What is required: Go through the following data and transcribe exactly the stretch of lines from the one holding "have hj : j = k + 2 := by" to the one holding "across a CLOSED", both included.

[Dataset entries]
/-- **The two in-darts of a medial vertex.** Corners with the same target edge are equal or
opposite. -/
theorem eq_or_eq_opp_of_cTgt_eq {p p' : Site 2 × Fin 4} (h : cTgt p = cTgt p') :
    p' = p ∨ p' = (p.1 + cornerUnit (p.2 + 1), p.2 + 2) := by
  obtain ⟨x, k⟩ := p
  obtain ⟨y, j⟩ := p'
  simp only [cTgt] at h
  rcases Sym2.eq_iff.1 h with ⟨h1, h2⟩ | ⟨h1, h2⟩
  · left
    subst h1
    have hk : k + 1 = j + 1 := cornerUnit_injective (add_left_cancel h2)
    rw [Prod.mk.injEq]
    exact ⟨rfl, (add_right_cancel hk).symm⟩
  · right
    have hy : y = x + cornerUnit (k + 1) := h2.symm
    subst hy
    have hu : cornerUnit (j + 1) = cornerUnit (k + 1 + 2) := by
      rw [cornerUnit_add_two]
      have := h1
      rw [add_assoc] at this
      have h3 : cornerUnit (k + 1) + cornerUnit (j + 1) = 0 := by
        simpa using this.symm
      exact eq_neg_of_add_eq_zero_right h3
    have hj : j = k + 2 := by
      have := cornerUnit_injective hu
      have h4 : j + 1 = k + 2 + 1 := by rw [this]; abel
      exact add_right_cancel h4
    subst hj
    rfl

/-- The opposite corner is a different corner. -/
theorem opp_ne (p : Site 2 × Fin 4) : ((p.1 + cornerUnit (p.2 + 1), p.2 + 2) : Site 2 × Fin 4) ≠ p := by
  intro h
  have := congrArg Prod.fst h
  simp only at this
  exact cornerUnit_ne_zero (p.2 + 1) (by simpa using this)

/-! ## Successors of the two in-darts under two dynamics -/

/-- Successor of the opposite corner across an OPEN edge: `(x, k + 1)`. -/
theorem nextCorner_opp_of_mem {β : BondConfig (Site 2)} {p : Site 2 × Fin 4} (h : cTgt p ∈ β) :
    nextCorner β ((p.1 + cornerUnit (p.2 + 1), p.2 + 2) : Site 2 × Fin 4) = (p.1, p.2 + 1) := by
  have h' : cTgt ((p.1 + cornerUnit (p.2 + 1), p.2 + 2) : Site 2 × Fin 4) ∈ β := by rwa [cTgt_opp]
  rw [nextCorner_of_mem h']
  simp only
  rw [show p.2 + 2 + 1 = p.2 + 1 + 2 by abel_nf, cornerUnit_add_two, ← sub_eq_add_neg,
    add_sub_cancel_right, Prod.mk.injEq]
  exact ⟨rfl, by abel_nf⟩

/-- Successor of the opposite corner across a CLOSED edge: `(x + u_{k+1}, k + 3)`. -/
theorem nextCorner_opp_of_not_mem {β : BondConfig (Site 2)} {p : Site 2 × Fin 4} (h : cTgt p ∉ β) :
    nextCorner β ((p.1 + cornerUnit (p.2 + 1), p.2 + 2) : Site 2 × Fin 4) =
      (p.1 + cornerUnit (p.2 + 1), p.2 + 3) := by
  have h' : cTgt ((p.1 + cornerUnit (p.2 + 1), p.2 + 2) : Site 2 × Fin 4) ∉ β := by rwa [cTgt_opp]
  rw [nextCorner_of_not_mem h', Prod.mk.injEq]
  have h3 : ∀ k : Fin 4, k + 2 + 1 = k + 3 := by decide
  exact ⟨rfl, h3 p.2⟩

/-- **Equal status pairs in-darts and out-darts bijectively**: if the edge has the same status in
`β₀` and `β₁`, the two in-darts are sent to different corners. -/
theorem nextCorner_ne_of_iff {β₀ β₁ : BondConfig (Site 2)} {p p' : Site 2 × Fin 4}
    (ht : cTgt p = cTgt p') (hne : p ≠ p') (hiff : cTgt p ∈ β₀ ↔ cTgt p ∈ β₁) :
    nextCorner β₀ p ≠ nextCorner β₁ p' := by
  rcases eq_or_eq_opp_of_cTgt_eq ht with rfl | rfl
  · exact absurd rfl hne
  · intro h
    by_cases h₀ : cTgt p ∈ β₀
    · rw [nextCorner_of_mem h₀, nextCorner_opp_of_mem (hiff.1 h₀), Prod.mk.injEq] at h
      exact cornerUnit_ne_zero (p.2 + 1) (by simpa using h.1)
    · rw [nextCorner_of_not_mem h₀, nextCorner_opp_of_not_mem (fun h₁ => h₀ (hiff.2 h₁)),
        Prod.mk.injEq] at h
      exact cornerUnit_ne_zero (p.2 + 1) (by simpa using h.1.symm)

/-- **Different status merges the two in-darts**: if the edge has different status in `β₀` and
`β₁`, the two in-darts are sent to the SAME corner (`β₀` applied to one, `β₁` to the other). -/
theorem nextCorner_eq_of_not_iff {β₀ β₁ : BondConfig (Site 2)} {p p' : Site 2 × Fin 4}
    (ht : cTgt p = cTgt p') (hne : p ≠ p') (hst : ¬ (cTgt p ∈ β₀ ↔ cTgt p ∈ β₁)) :
    nextCorner β₀ p = nextCorner β₁ p' := by
  rcases eq_or_eq_opp_of_cTgt_eq ht with rfl | rfl
  · exact absurd rfl hne
  · by_cases h₀ : cTgt p ∈ β₀
    · have h₁ : cTgt p ∉ β₁ := fun h₁ => hst ⟨fun _ => h₁, fun _ => h₀⟩
      rw [nextCorner_of_mem h₀, nextCorner_opp_of_not_mem h₁]
    · have h₁ : cTgt p ∈ β₁ := by
        by_contra h₁; exact hst ⟨fun h => absurd h h₀, fun h => absurd h h₁⟩
      rw [nextCorner_of_not_mem h₀, nextCorner_opp_of_mem h₁]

Result:
    have hj : j = k + 2 := by
      have := cornerUnit_injective hu
      have h4 : j + 1 = k + 2 + 1 := by rw [this]; abel
      exact add_right_cancel h4
    subst hj
    rfl

/-- The opposite corner is a different corner. -/
theorem opp_ne (p : Site 2 × Fin 4) : ((p.1 + cornerUnit (p.2 + 1), p.2 + 2) : Site 2 × Fin 4) ≠ p := by
  intro h
  have := congrArg Prod.fst h
  simp only at this
  exact cornerUnit_ne_zero (p.2 + 1) (by simpa using this)

/-! ## Successors of the two in-darts under two dynamics -/

/-- Successor of the opposite corner across an OPEN edge: `(x, k + 1)`. -/
theorem nextCorner_opp_of_mem {β : BondConfig (Site 2)} {p : Site 2 × Fin 4} (h : cTgt p ∈ β) :
    nextCorner β ((p.1 + cornerUnit (p.2 + 1), p.2 + 2) : Site 2 × Fin 4) = (p.1, p.2 + 1) := by
  have h' : cTgt ((p.1 + cornerUnit (p.2 + 1), p.2 + 2) : Site 2 × Fin 4) ∈ β := by rwa [cTgt_opp]
  rw [nextCorner_of_mem h']
  simp only
  rw [show p.2 + 2 + 1 = p.2 + 1 + 2 by abel_nf, cornerUnit_add_two, ← sub_eq_add_neg,
    add_sub_cancel_right, Prod.mk.injEq]
  exact ⟨rfl, by abel_nf⟩

/-- Successor of the opposite corner across a CLOSED edge: `(x + u_{k+1}, k + 3)`. -/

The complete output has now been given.